Jim Port 11-16-2010 03:00 PM

Quote:

Originally Posted by michaelcherr (Post 535264)
Do not switch from a 15amp circuit to a 20 unless you replace every piece of wiring switch and outlet on that circuit.
If you have room in your box, pull out the outlet by the washer, cap it off and run a new circuit.

Why would he need to switch out the devices? Unless this is a simplex receptacle it does not need to be rated the same as the circuit. Fifteen amp duplex receptacles are rated for 20 amp feed-through.

michaelcherr 11-16-2010 03:10 PM

No, you cannot use a receptacle rated for 15amps on a 20 amp circuit.
I've replaced enough electrical fire damaged receptacles to know this for a fact.

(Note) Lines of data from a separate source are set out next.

/-- **Blow-up at Lipschitz boundary points of every function dominating all solutions** (the
existence half of Han–Shen 2020, Thm. 2.1, given a maximal solution; Loewner–Nirenberg 1974): let
`n ≥ 3`, `Ω` open with Lipschitz boundary, and `u : E → ℝ` with `v ≤ u` on `Ω` for every solution
`v` on `Ω`. Then `u(y) → +∞` as `y → z` within `Ω`, for every `z ∈ ∂Ω`.  Proof: near `z`, `Ω` is
the strict epigraph `{γ(P y) < ⟪y, e⟫}` of a `K`-Lipschitz `γ`; a point `y ∈ Ω` at height
`t = ⟪y, e⟫ - γ(P y)` above the graph sees the closed ball `B̄(y - 2t e, t/(1+K))`, which misses
`Ω`, so the exterior solution (2.2) of that ball is a solution on `Ω`, whence
`u(y) ≥ (2ρ/((2t)² - ρ²))^{(n-2)/2} = (A/t)^{(n-2)/2} → ∞` since `t ≤ (1+K)|y - z| → 0`.
[cite: HanShen2020, Thm. 2.1 (existence part) and (2.2)] -/
theorem tendsto_atTop_of_forall_isSolution_le (hn : 3 ≤ finrank ℝ E) {Ω : Opens E}
    (hL : IsLipschitzDomain Ω) {u : E → ℝ}
    (hmax : ∀ v : E → ℝ, IsSolution (Ω : Set E) v → ∀ x ∈ (Ω : Set E), v x ≤ u x) {z : E}
    (hz : z ∈ frontier (Ω : Set E)) : Tendsto u (𝓝[(Ω : Set E)] z) atTop := by
  obtain ⟨k, hk⟩ : ∃ k : ℝ, ((finrank ℝ E : ℝ) - 2) / 2 = k := ⟨_, rfl⟩
  have hk0 : 0 < k := by
    have : (3 : ℝ) ≤ finrank ℝ E := by exact_mod_cast hn
    rw [← hk]; linarith
  obtain ⟨r, hr, e, he, γ, ⟨K, hK0⟩, hγ, hΩr⟩ := hL z hz
  -- the projection `P` along `e` and the Lipschitz bound
  obtain ⟨P, hP⟩ : ∃ P : E → E, ∀ y, P y = y - inner ℝ y e • e := ⟨_, fun y => rfl⟩
  have hPc : Continuous P := continuous_projAlong hP
  have hγL : ∀ a b, γ a ≤ γ b + K * ‖a - b‖ := fun a b => by
    have h1 : dist (γ a) (γ b) ≤ K * dist a b := hγ.dist_le_mul a b
    rw [Real.dist_eq, dist_eq_norm] at h1
    linarith [(abs_sub_le_iff.1 h1).1]
  -- membership in `Ω` inside the ball `B(z, r)`
  have memΩ : ∀ y, y ∈ ball z r → (y ∈ (Ω : Set E) ↔ γ (P y) < inner ℝ y e) := by
    intro y hy
    rw [hP]
    constructor
    · intro hyΩ
      have : y ∈ (Ω : Set E) ∩ ball z r := ⟨hyΩ, hy⟩
      rw [hΩr] at this
      exact this.2
    · intro hlt
      have : y ∈ (Ω : Set E) ∩ ball z r := by rw [hΩr]; exact ⟨hy, hlt⟩
      exact this.1
  -- `γ (P z) = ⟪z, e⟫` at the boundary point `z`
  have hzΩ : z ∉ (Ω : Set E) := fun h =>
    (Set.ext_iff.1 Ω.isOpen.inter_frontier_eq z).1 ⟨h, hz⟩
  have hγ_ge : inner ℝ z e ≤ γ (P z) := by
    by_contra hlt
    push Not at hlt
    exact hzΩ ((memΩ z (mem_ball_self hr)).2 hlt)
  have hγ_le : γ (P z) ≤ inner ℝ z e := by
    by_contra hlt
    push Not at hlt
    have hA : {y | inner ℝ y e < γ (P y)} ∩ ball z r ∈ 𝓝 z := by
      refine inter_mem (IsOpen.mem_nhds ?_ hlt) (ball_mem_nhds z hr)
      exact isOpen_lt (continuous_id.inner continuous_const) (hγ.continuous.comp hPc)
    obtain ⟨y, ⟨hy1, hy2⟩, hyΩ⟩ := mem_closure_iff_nhds.1 (frontier_subset_closure hz) _ hA
    exact lt_asymm hy1 ((memΩ y hy2).1 hyΩ)
  have hγz : γ (P z) = inner ℝ z e := le_antisymm hγ_le hγ_ge
  -- the height `t(y) = ⟪y, e⟫ - γ(P y)` above the graph
  obtain ⟨hgt, hhgt⟩ : ∃ hgt : E → ℝ, ∀ y, hgt y = inner ℝ y e - γ (P y) := ⟨_, fun y => rfl⟩
  have hhc : Continuous hgt := by
    have : hgt = fun y => inner ℝ y e - γ (P y) := funext hhgt
    rw [this]
    exact (continuous_id.inner continuous_const).sub (hγ.continuous.comp hPc)
  have hhz : hgt z = 0 := by rw [hhgt, hγz, sub_self]
  have hhpos : ∀ y ∈ (Ω : Set E), y ∈ ball z r → 0 < hgt y := fun y hy hyb => by
    rw [hhgt]; exact sub_pos.2 ((memΩ y hyb).1 hy)
  have hhle : ∀ y, hgt y ≤ (1 + K) * ‖y - z‖ := by
    intro y
    have h1 : inner ℝ y e - inner ℝ z e ≤ ‖y - z‖ := by
      rw [← inner_sub_left]
      exact (le_abs_self _).trans (abs_inner_unit_le he _)
    have h2 : γ (P z) ≤ γ (P y) + K * ‖P z - P y‖ := hγL _ _
    have h3 : ‖P z - P y‖ ≤ ‖y - z‖ := by
      rw [projAlong_sub hP, norm_sub_rev y z]
      exact norm_projAlong_le he hP _
    have h4 : K * ‖P z - P y‖ ≤ K * ‖y - z‖ := mul_le_mul_of_nonneg_left h3 hK0
    rw [hhgt]
    linarith
  -- the constant `A` of the comparison function `(A / t)^k`
  have h1K : 0 < 1 + K := by linarith
  obtain ⟨A, hA⟩ : ∃ A : ℝ, (2 / (1 + K)) / (4 - ((1 + K)⁻¹) ^ 2) = A := ⟨_, rfl⟩
  have hA0 : 0 < A := by
    have hden4 : 0 < (4 : ℝ) - ((1 + K)⁻¹) ^ 2 := by
      have h1 : (1 + K)⁻¹ ≤ 1 := inv_le_one_of_one_le₀ (by linarith)
      have h2 : 0 < (1 + K)⁻¹ := by positivity
      nlinarith
    rw [← hA]; positivity
  -- (i) `(A / t(y))^k → ∞` as `y → z` within `Ω`
  have hlim : Tendsto (fun y => (A * (hgt y)⁻¹) ^ k) (𝓝[(Ω : Set E)] z) atTop := by
    have hh0 : Tendsto hgt (𝓝[(Ω : Set E)] z) (𝓝[>] 0) := by
      refine tendsto_nhdsWithin_iff.2 ⟨?_, ?_⟩
      · simpa [hhz] using (hhc.tendsto z).mono_left nhdsWithin_le_nhds
      · have hb : ∀ᶠ y in 𝓝[(Ω : Set E)] z, y ∈ ball z r :=
          mem_nhdsWithin_of_mem_nhds (ball_mem_nhds z hr)
        filter_upwards [hb, self_mem_nhdsWithin] with y hyb hy using hhpos y hy hyb
    exact (tendsto_rpow_atTop hk0).comp ((tendsto_inv_nhdsGT_zero.comp hh0).const_mul_atTop hA0)
  -- (ii) eventually `(A / t(y))^k ≤ u y`, by comparison with exterior balls
  have hK34 : 0 < 4 + 3 * K := by linarith
  have hle : ∀ᶠ y in 𝓝[(Ω : Set E)] z, (A * (hgt y)⁻¹) ^ k ≤ u y := by
    have hb : ∀ᶠ y in 𝓝[(Ω : Set E)] z, y ∈ ball z (r / (4 + 3 * K)) :=
      mem_nhdsWithin_of_mem_nhds (ball_mem_nhds z (div_pos hr hK34))
    filter_upwards [hb, self_mem_nhdsWithin] with y hyb hy
    have hyz : ‖y - z‖ < r / (4 + 3 * K) := by rwa [mem_ball, dist_eq_norm] at hyb
    have hyz' : (4 + 3 * K) * ‖y - z‖ < r := by
      rwa [lt_div_iff₀ hK34, mul_comm] at hyz
    have hyr : y ∈ ball z r := by
      rw [mem_ball, dist_eq_norm]
      have : ‖y - z‖ ≤ (4 + 3 * K) * ‖y - z‖ := by
        have := norm_nonneg (y - z)
        nlinarith
      linarith
    -- the height `t > 0`, the radius `ρ = t/(1+K)` and the centre `p = y - 2t e`
    obtain ⟨t, ht⟩ : ∃ t : ℝ, hgt y = t := ⟨_, rfl⟩
    have ht0 : 0 < t := ht ▸ hhpos y hy hyr
    have htK : t ≤ (1 + K) * ‖y - z‖ := ht ▸ hhle y
    obtain ⟨ρ, hρ⟩ : ∃ ρ : ℝ, t / (1 + K) = ρ := ⟨_, rfl⟩
    have hρ0 : 0 < ρ := hρ ▸ div_pos ht0 h1K
    have hρK : (1 + K) * ρ = t := by rw [← hρ]; field_simp
    have hρt : ρ ≤ t := by
      rw [← hρK]
      have : 0 ≤ K * ρ := mul_nonneg hK0 hρ0.le
      linarith
    obtain ⟨p, hp⟩ : ∃ p : E, y + (-(2 * t)) • e = p := ⟨_, rfl⟩
    have hyp : y - p = (2 * t) • e := by rw [← hp, neg_smul]; abel
    have hnyp : ‖y - p‖ = 2 * t := by
      rw [hyp, norm_smul, Real.norm_eq_abs, abs_of_pos (by linarith), he, mul_one]
    have hPp : P p = P y := by rw [← hp, projAlong_add_smul he hP]
    have hpe : inner ℝ p e = inner ℝ y e - 2 * t := by
      rw [← hp, inner_add_left, real_inner_smul_left, real_inner_self_eq_norm_sq, he]
      ring
    -- `B̄(p, ρ) ⊆ B(z, r)`
    have hballr : closedBall p ρ ⊆ ball z r := by
      intro q hq
      rw [mem_closedBall, dist_eq_norm] at hq
      rw [mem_ball, dist_eq_norm]
      have h1 : ‖q - z‖ ≤ ‖q - p‖ + ‖p - y‖ + ‖y - z‖ := by
        calc ‖q - z‖ = ‖(q - p) + (p - y) + (y - z)‖ := by congr 1; abel
          _ ≤ ‖q - p‖ + ‖p - y‖ + ‖y - z‖ := norm_add₃_le
      have h2 : ‖p - y‖ = 2 * t := by rw [norm_sub_rev, hnyp]
      nlinarith
    -- `B̄(p, ρ)` misses `Ω`
    have hdisj : ∀ q ∈ closedBall p ρ, q ∉ (Ω : Set E) := by
      intro q hq hqΩ
      have hlt : γ (P q) < inner ℝ q e := (memΩ q (hballr hq)).1 hqΩ
      rw [mem_closedBall, dist_eq_norm] at hq
      have h1 : inner ℝ q e ≤ inner ℝ p e + ‖q - p‖ := by
        have h := abs_inner_unit_le he (q - p)
        rw [inner_sub_left] at h
        linarith [(abs_le.1 h).2]
      have h2 : γ (P y) ≤ γ (P q) + K * ‖P y - P q‖ := hγL _ _
      have h3 : ‖P y - P q‖ ≤ ‖q - p‖ := by
        rw [← hPp, projAlong_sub hP, norm_sub_rev q p]
        exact norm_projAlong_le he hP _
      have h4 : K * ‖P y - P q‖ ≤ K * ρ := mul_le_mul_of_nonneg_left (h3.trans hq) hK0
      have h5 : t = inner ℝ y e - γ (P y) := by rw [← ht, hhgt]
      linarith
    have hsub : (Ω : Set E) ⊆ (closedBall p ρ)ᶜ := fun q hq hqb => hdisj q hqb hq
    -- comparison with the exterior solution of `B̄(p, ρ)`
    have hcmp := hmax _ ((isSolution_exteriorProfile p hρ0).mono hsub) y hy
    have hval : exteriorProfile p ρ y = (A * t⁻¹) ^ k := by
      rw [exteriorProfile, hk, hnyp, ← hA, ← hρ, exteriorBall_base_eq hK0 ht0]
    rw [ht, ← hval]
    exact hcmp
  exact tendsto_atTop_mono' _ hle hlim

/-- **`u_Ω = ∞` on `∂Ω` for every open set with Lipschitz boundary, unconditionally**: for `n ≥ 3`
and `z ∈ ∂Ω`, `u_Ω(y) → +∞` as `y → z` within `Ω` (every solution lies below `u_Ω`,
`IsSolution.le_loewnerNirenberg_of_isOpen`; whether or not `u_Ω` is itself a solution).
[cite: HanShen2020, Thm. 2.1 (existence part) and (2.2)] -/
theorem tendsto_loewnerNirenberg_atTop (hn : 3 ≤ finrank ℝ E) {Ω : Opens E}
    (hL : IsLipschitzDomain Ω) {z : E} (hz : z ∈ frontier (Ω : Set E)) :
    Tendsto (loewnerNirenberg (Ω : Set E)) (𝓝[(Ω : Set E)] z) atTop :=
  tendsto_atTop_of_forall_isSolution_le hn hL
    (fun _ hv _ hx => hv.le_loewnerNirenberg_of_isOpen hn Ω.isOpen hx) hz

/-- **A solution of a Lipschitz domain dominating all solutions is a large solution** (`n ≥ 3`).
[cite: HanShen2020, Thm. 2.1 (existence part) and (2.2)] -/
theorem IsSolution.isLargeSolution_of_forall_le (hn : 3 ≤ finrank ℝ E) {Ω : Opens E}
    (hL : IsLipschitzDomain Ω) {u : E → ℝ} (hu : IsSolution (Ω : Set E) u)
    (hmax : ∀ v : E → ℝ, IsSolution (Ω : Set E) v → ∀ x ∈ (Ω : Set E), v x ≤ u x) :
    IsLargeSolution (Ω : Set E) u :=
  ⟨hu, fun _ hz => tendsto_atTop_of_forall_isSolution_le hn hL hmax hz⟩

Jim Port 11-16-2010 03:24 PM

Quote:

Originally Posted by michaelcherr (Post 535327)
No, you cannot use a receptacle rated for 15amps on a 20 amp circuit.
I've replaced enough electrical fire damaged receptacles to know this for a fact.

Funny, the only difference is the shape of the slot configuration. The NEC also disagrees with you too.

CoconutPete 11-16-2010 03:36 PM

I thought the 15amp receptacle was only OK on 20 amp circuits if it was NOT the only outlet on the circuit. Since the washing machine has to have it's own - it would be the only one and would need to be a 20amp receptacle?

Scuba_Dave 11-16-2010 04:25 PM

Quote:

Originally Posted by michaelcherr (Post 535327)
No, you cannot use a receptacle rated for 15amps on a 20 amp circuit.
I've replaced enough electrical fire damaged receptacles to know this for a fact.

Where are you located ?
It is allowed in the US under NEC, as long as it is a duplex receptacle
15a rated for 20a pass thru
You will rarely see a true 20a on any new house
Unless the owner for some reason requests it

paulyg 11-16-2010 04:43 PM

Is the basement/laundry area finished? I'm guessing not based on age of house and comments about an "easy run". I'm 95% sure all outlets in unfinished basements need to be GFCI protected. So you'll need a GFCI outlet (what I would do) or a GFCI breaker.

AllanJ 11-16-2010 05:15 PM

Quote:

Originally Posted by michaelcherr (Post 535264)
Do not switch from a 15amp circuit to a 20 unless you replace every piece of wiring switch and outlet on that circuit.
If you have room in your box, pull out the outlet by the washer, cap it off and run a new circuit.

Or you can leave the existing receptacle there and run the new 12 gauge circuit to a new receptacle nearby.

Nothing forbids you from having other receptacles in the laundry area fed by another circuit that may serve other rooms or that may have lighting loads or that may be 15 amp.